This White Sox season is ridiculous, and speaking of which: Bye-bye, Pedro Grifol; hello, Tony La Russa?

La Russa is exactly the man for the job right now. Besides, Red Klotz isn’t available.

SHARE This White Sox season is ridiculous, and speaking of which: Bye-bye, Pedro Grifol; hello, Tony La Russa?
Chicago White Sox Workout

White Sox manager Pedro Grifol talks with senior advisor Tony La Russa during a spring training workout at Camelback Ranch on February 21, 2024 in Glendale, Arizona.

Michael Reaves/Getty

If you remember the old Washington Generals, then you should remember Red Klotz, the 5-7 Mel Brooks-lookalike player/coach who spent a good chunk of his lifetime as the most recognizable foil of the Harlem Globetrotters.

Klotz’s Generals lost to the Globetrotters more than 14,000 times and beat them once or twice, depending whom you ask. As win-loss records go, that one’s not very good. As a matter of fact, it’s even worse, if you can believe it, than White Sox manager Pedro Grifol’s record of 76-149 going into Friday’s game against the Red Sox at Guaranteed Rate Field.

Why are we talking about Klotz, who died in 2014? That’s a good question that has no good answer. It’s a ridiculous way to begin a column about a ridiculous Sox organization and team with a ridiculous managerial situation among countless other ridiculous problems.

Anyway, one thing Klotz never did was accuse his Generals players of being “[bleeping] flat.” Or did he? Nobody knows. But we all heard Grifol call his Sox players “[bleeping] flat” after a recent game against the Orioles, one of the best teams in all of baseball, in a moment that was peak ridiculousness.

The Sox are so outmanned on a nightly basis, they might as well be having their pants pulled down and buckets of confetti thrown in their faces by opponents. If the Sox got rid of every player who doesn’t belong in the big leagues, they’d be able to get from team hotels to ballparks on the road in a single Uber. How could anyone tell if a team like this were flat?

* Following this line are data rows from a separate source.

/-- **★★ `hpush` AT THE RECORD, WINDOWED IN THE COARSE FIELD**: from per-bond inversion data `(Ω, T, ϑ, j; hΩbl, hright, hlaw)` of the (0.4) one-variable fibre maps of
`avOfRecord F N K k` in its private coordinates `β = centralBond`, for every measurable coarse set `U₀`,
`((dV⌊U₀ ⊗ₘ Kernel.const _ dU)·J).map Ψ = dU⌊(Ū⁻¹U₀ ∩ {U | ∀ c, U(β c) ∈ Ω_c(U)})` — dag-n11-d's first socket hypothesis with coarse reference `(fieldMeasure (k+1))⌊U₀`, CONSTANT fibre
reference `fieldMeasure k`, `Ψ (V,U) = extend β (c ↦ ϑ_c(U, V c)) U`, `J (V,U) = 𝟙[∀ c, V c ∈ T_c(U)]·∏_c j_c(U, V c)`.
[cite: Balaban1987RG1, (0.4) p.253, (2.4) p.266 and (2.10) p.267; Balaban1988Convergent, (3.1) p.264, p.267 L18–24 (bookkeeping)] -/
theorem hpush_privateChart_restrict [DecidableEq (PBond (F.P K) k)] (hk : k < K)
    (hΩm : ∀ c, MeasurableSet {p : GaugeField (F.P K) k (SU N) × SU N | p.2 ∈ Ω c p.1})
    (hTm : ∀ c, MeasurableSet {p : GaugeField (F.P K) k (SU N) × SU N | p.2 ∈ T c p.1})
    (hθm : ∀ c, Measurable fun p : GaugeField (F.P K) k (SU N) × SU N => ϑ c p.1 p.2)
    (hjm : ∀ c, Measurable fun p : GaugeField (F.P K) k (SU N) × SU N => jd c p.1 p.2)
    (hΩbl : ∀ c (U : GaugeField (F.P K) k (SU N)) (g : PBond (F.P K) (k + 1) → SU N), Ω c (extend centralBond g U) = Ω c U)
    (hright : ∀ c U, ∀ v ∈ T c U, (avOfRecord F N K k).avg (update U (centralBond c) (ϑ c U v)) c = v)
    (hlaw : ∀ c U, (HaarData.haar : Measure (SU N)).restrict (Ω c U) =
      (((HaarData.haar : Measure (SU N)).restrict (T c U)).withDensity fun v => (jd c U v : ℝ≥0∞)).map (ϑ c U))
    {U₀ : Set (GaugeField (F.P K) (k + 1) (SU N))} (hU₀ : MeasurableSet U₀) :
    ((((fieldMeasure (F.P K) (k + 1) (SU N)).restrict U₀) ⊗ₘ
        (Kernel.const (GaugeField (F.P K) (k + 1) (SU N)) (fieldMeasure (F.P K) k (SU N)))).withDensity fun z =>
          (({p : GaugeField (F.P K) (k + 1) (SU N) × GaugeField (F.P K) k (SU N) | ∀ c, p.1 c ∈ T c p.2}.indicator
            (fun p => ∏ c, jd c p.2 (p.1 c)) z : ℝ≥0) : ℝ≥0∞)).map
        (fun z : GaugeField (F.P K) (k + 1) (SU N) × GaugeField (F.P K) k (SU N) =>
          (extend centralBond (fun c => ϑ c z.2 (z.1 c)) z.2 : GaugeField (F.P K) k (SU N))) =
      (fieldMeasure (F.P K) k (SU N)).restrict ((avOfRecord F N K k).avg ⁻¹' U₀ ∩ {U | ∀ c, U (centralBond c) ∈ Ω c U}) :=
  compProd_const_withDensity_map_triChart_eq_restrict (ι := PBond (F.P K) k) (κ := PBond (F.P K) (k + 1)) (G := SU N) Ω T ϑ jd
    (HaarData.haar : Measure (SU N)) (HaarData.haar : Measure (SU N)) (isLocal_avgFun (succ_le_m_add_K hk) expMeanLogSU)
    (centralBond_injective (succ_le_m_add_K hk)) (avOfRecord_measurable F N K k) hΩm hTm hθm hjm hΩbl hright hlaw hU₀

/-- **★★ `hpush` AT THE RECORD** (dag-n11-d's §3 shape, coarse reference `dV = fieldMeasure (k+1)` on the nose, charted set the fine domain):
`((dV ⊗ₘ Kernel.const _ dU)·J).map Ψ = dU⌊{U | ∀ c, U(β c) ∈ Ω_c(U)}`.
[cite: Balaban1987RG1, (0.4) p.253 and (2.10) p.267; Balaban1988Convergent, (3.1) p.264, p.267 L18–24 (bookkeeping)] -/
theorem hpush_privateChart [DecidableEq (PBond (F.P K) k)] (hk : k < K)
    (hΩm : ∀ c, MeasurableSet {p : GaugeField (F.P K) k (SU N) × SU N | p.2 ∈ Ω c p.1})
    (hTm : ∀ c, MeasurableSet {p : GaugeField (F.P K) k (SU N) × SU N | p.2 ∈ T c p.1})
    (hθm : ∀ c, Measurable fun p : GaugeField (F.P K) k (SU N) × SU N => ϑ c p.1 p.2)
    (hjm : ∀ c, Measurable fun p : GaugeField (F.P K) k (SU N) × SU N => jd c p.1 p.2)
    (hΩbl : ∀ c (U : GaugeField (F.P K) k (SU N)) (g : PBond (F.P K) (k + 1) → SU N), Ω c (extend centralBond g U) = Ω c U)
    (hright : ∀ c U, ∀ v ∈ T c U, (avOfRecord F N K k).avg (update U (centralBond c) (ϑ c U v)) c = v)
    (hlaw : ∀ c U, (HaarData.haar : Measure (SU N)).restrict (Ω c U) =
      (((HaarData.haar : Measure (SU N)).restrict (T c U)).withDensity fun v => (jd c U v : ℝ≥0∞)).map (ϑ c U)) :
    (((fieldMeasure (F.P K) (k + 1) (SU N)) ⊗ₘ
        (Kernel.const (GaugeField (F.P K) (k + 1) (SU N)) (fieldMeasure (F.P K) k (SU N)))).withDensity fun z =>
          (({p : GaugeField (F.P K) (k + 1) (SU N) × GaugeField (F.P K) k (SU N) | ∀ c, p.1 c ∈ T c p.2}.indicator
            (fun p => ∏ c, jd c p.2 (p.1 c)) z : ℝ≥0) : ℝ≥0∞)).map
        (fun z : GaugeField (F.P K) (k + 1) (SU N) × GaugeField (F.P K) k (SU N) =>
          (extend centralBond (fun c => ϑ c z.2 (z.1 c)) z.2 : GaugeField (F.P K) k (SU N))) =
      (fieldMeasure (F.P K) k (SU N)).restrict {U | ∀ c, U (centralBond c) ∈ Ω c U} :=
  compProd_const_withDensity_map_triChart_eq_restrict_fineDomain (ι := PBond (F.P K) k) (κ := PBond (F.P K) (k + 1)) (G := SU N) Ω T ϑ jd
    (HaarData.haar : Measure (SU N)) (HaarData.haar : Measure (SU N)) (isLocal_avgFun (succ_le_m_add_K hk) expMeanLogSU)
    (centralBond_injective (succ_le_m_add_K hk)) (avOfRecord_measurable F N K k) hΩm hTm hθm hjm hΩbl hright hlaw

/-- **★ `hfib` AT THE RECORD**: for ANY coarse measure `m` (in particular `dV` or `dV⌊U₀`), the resampled chart lies over the coarse variable `((m ⊗ₘ Kernel.const _ dU)·J)`-a.e.:
`Ū(Ψ(V,U)) = V` — dag-n11-d's second socket hypothesis (p616307 `ae_apply_triChart_eq`: the identity holds wherever `J ≠ 0`).
[cite: Balaban1987RG1, (2.4) p.266 and (2.10) p.267 (bookkeeping: the chart parametrises the fibre)] -/
theorem hfib_privateChart [DecidableEq (PBond (F.P K) k)] (hk : k < K)
    (hTm : ∀ c, MeasurableSet {p : GaugeField (F.P K) k (SU N) × SU N | p.2 ∈ T c p.1})
    (hjm : ∀ c, Measurable fun p : GaugeField (F.P K) k (SU N) × SU N => jd c p.1 p.2)
    (hright : ∀ c U, ∀ v ∈ T c U, (avOfRecord F N K k).avg (update U (centralBond c) (ϑ c U v)) c = v)
    (m : Measure (GaugeField (F.P K) (k + 1) (SU N))) :
    ∀ᵐ z ∂((m ⊗ₘ (Kernel.const (GaugeField (F.P K) (k + 1) (SU N)) (fieldMeasure (F.P K) k (SU N)))).withDensity fun z =>
          (({p : GaugeField (F.P K) (k + 1) (SU N) × GaugeField (F.P K) k (SU N) | ∀ c, p.1 c ∈ T c p.2}.indicator
            (fun p => ∏ c, jd c p.2 (p.1 c)) z : ℝ≥0) : ℝ≥0∞)),
      (avOfRecord F N K k).avg (extend centralBond (fun c => ϑ c z.2 (z.1 c)) z.2 : GaugeField (F.P K) k (SU N)) = z.1 :=
  ae_apply_triChart_eq (ι := PBond (F.P K) k) (κ := PBond (F.P K) (k + 1)) (G := SU N) T ϑ jd
    (isLocal_avgFun (succ_le_m_add_K hk) expMeanLogSU) (centralBond_injective (succ_le_m_add_K hk)) hright hTm hjm _

omit [NeZero N] in
/-- The resampled chart at the record is measurable (p616307 `measurable_triChart`). [cite: Balaban1987RG1, (2.10) p.267 (bookkeeping)] -/
theorem measurable_privateChart (hk : k < K) (hθm : ∀ c, Measurable fun p : GaugeField (F.P K) k (SU N) × SU N => ϑ c p.1 p.2) :
    Measurable fun z : GaugeField (F.P K) (k + 1) (SU N) × GaugeField (F.P K) k (SU N) =>
      (extend centralBond (fun c => ϑ c z.2 (z.1 c)) z.2 : GaugeField (F.P K) k (SU N)) :=
  measurable_triChart (ι := PBond (F.P K) k) (κ := PBond (F.P K) (k + 1)) (G := SU N) ϑ (centralBond_injective (succ_le_m_add_K hk)) hθm

omit [NeZero N] in
/-- Its Jacobian is measurable (p616307 `measurable_triJacobian`). [cite: Balaban1987RG1, (2.10) p.267 (bookkeeping)] -/
theorem measurable_privateJacobian (hTm : ∀ c, MeasurableSet {p : GaugeField (F.P K) k (SU N) × SU N | p.2 ∈ T c p.1})
    (hjm : ∀ c, Measurable fun p : GaugeField (F.P K) k (SU N) × SU N => jd c p.1 p.2) :
    Measurable fun z : GaugeField (F.P K) (k + 1) (SU N) × GaugeField (F.P K) k (SU N) =>
      {p : GaugeField (F.P K) (k + 1) (SU N) × GaugeField (F.P K) k (SU N) | ∀ c, p.1 c ∈ T c p.2}.indicator
        (fun p => ∏ c, jd c p.2 (p.1 c)) z :=
  measurable_triJacobian (ι := PBond (F.P K) k) (κ := PBond (F.P K) (k + 1)) (G := SU N) T jd hTm hjm

/-- **★★ THE MEASURE IDENTITY AT THE RECORD — «`∫dU δ(ŪV⁻¹) g(U)` COMPUTED BY RESAMPLING THE CENTRAL BONDS», kernel-free, no integrability** (dag-n11-d §1 ★★
`map_withDensity_eq_withDensity_lintegral_chart` BY NAME on `hpush_privateChart` ∕ `hfib_privateChart`): for every measurable `g ≥ 0` vanishing off the charted windows,
`(g·dU).map Ū = (V ↦ ∫⁻ dU 𝟙[∀ c, V c ∈ T_c(U)]·∏_c j_c(U, V c) · g(extend β (ϑ_c(U, V c))_c U)) · dV`.
[cite: Balaban1987RG1, (0.4) p.253; Balaban1988Convergent, (3.1) p.264, p.267 L18–24] -/
theorem map_withDensity_avOfRecord_eq_withDensity_lintegral_privateChart [DecidableEq (PBond (F.P K) k)] (hk : k < K)
    (hΩm : ∀ c, MeasurableSet {p : GaugeField (F.P K) k (SU N) × SU N | p.2 ∈ Ω c p.1})
    (hTm : ∀ c, MeasurableSet {p : GaugeField (F.P K) k (SU N) × SU N | p.2 ∈ T c p.1})
    (hθm : ∀ c, Measurable fun p : GaugeField (F.P K) k (SU N) × SU N => ϑ c p.1 p.2)
    (hjm : ∀ c, Measurable fun p : GaugeField (F.P K) k (SU N) × SU N => jd c p.1 p.2)
    (hΩbl : ∀ c (U : GaugeField (F.P K) k (SU N)) (g : PBond (F.P K) (k + 1) → SU N), Ω c (extend centralBond g U) = Ω c U)
    (hright : ∀ c U, ∀ v ∈ T c U, (avOfRecord F N K k).avg (update U (centralBond c) (ϑ c U v)) c = v)
    (hlaw : ∀ c U, (HaarData.haar : Measure (SU N)).restrict (Ω c U) =
      (((HaarData.haar : Measure (SU N)).restrict (T c U)).withDensity fun v => (jd c U v : ℝ≥0∞)).map (ϑ c U))
    {g : GaugeField (F.P K) k (SU N) → ℝ≥0∞} (hg : Measurable g) (hgS : ∀ U, g U ≠ 0 → ∀ c, U (centralBond c) ∈ Ω c U) :
    ((fieldMeasure (F.P K) k (SU N)).withDensity g).map (avOfRecord F N K k).avg =
      (fieldMeasure (F.P K) (k + 1) (SU N)).withDensity fun V => ∫⁻ U,
        (({p : GaugeField (F.P K) (k + 1) (SU N) × GaugeField (F.P K) k (SU N) | ∀ c, p.1 c ∈ T c p.2}.indicator
            (fun p => ∏ c, jd c p.2 (p.1 c)) (V, U) : ℝ≥0) : ℝ≥0∞) *
          g (extend centralBond (fun c => ϑ c U (V c)) U : GaugeField (F.P K) k (SU N)) ∂(fieldMeasure (F.P K) k (SU N)) :=
  map_withDensity_eq_withDensity_lintegral_chart (κ := Kernel.const (GaugeField (F.P K) (k + 1) (SU N)) (fieldMeasure (F.P K) k (SU N)))
    (avOfRecord_measurable F N K k) (measurable_privateChart ϑ hk hθm) (measurable_privateJacobian T jd hTm hjm)
    (hpush_privateChart Ω T ϑ jd hk hΩm hTm hθm hjm hΩbl hright hlaw) (hfib_privateChart T ϑ jd hk hTm hjm hright _) hg
    (fun U hU => by
      by_contra h
      exact hU (hgS U h))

Grifol might as well have ripped a family of garden snails for not hustling.

A story this week from national baseball writer Ken Rosenthal asserted that Grifol — in the second year of a three-year contract — is certain to be fired by the Sox, with the only question being when. It could be at the end of the season, or it might be sooner. Grifol seemed to already understand this in a conversation Tuesday with the Sun-Times when he said, “If the decision is made, it’s made” and, “I’m a White Sock until I’m not a White Sock.”

Rosenthal’s story asked if top Sox prospects who could be brought to the majors this season would thrive under Grifol, which must have been a trick question because — clearly — no one is thriving. Not the players, not the coaches, not the equipment staff, not the Miller Lite vendors. Fine, maybe the Campfire Milkshake makers, but that’s definitely it.

The story also wondered who would step in and manage out the string if Grifol were jettisoned in-season. Bench coach Charlie Montoyo, who has managerial experience, is an obvious possibility. Also mentioned was Tony La Russa — who has been with the team as an adviser to newbie general manager Chris Getz and old-pal chairman Jerry Reinsdorf — but Rosenthal essentially wrote off the two-time Sox skipper as a non-starter.

I have a beef with that story, and it’s that it didn’t have enough of an appreciation for the ridiculous.

Yes, La Russa is exactly the man for the job right now. For one thing, Klotz isn’t available. For another — and this is of the utmost importance — there’s the whole ridiculous motif of this column that I may or may not be embarrassed and ashamed to have embarked upon.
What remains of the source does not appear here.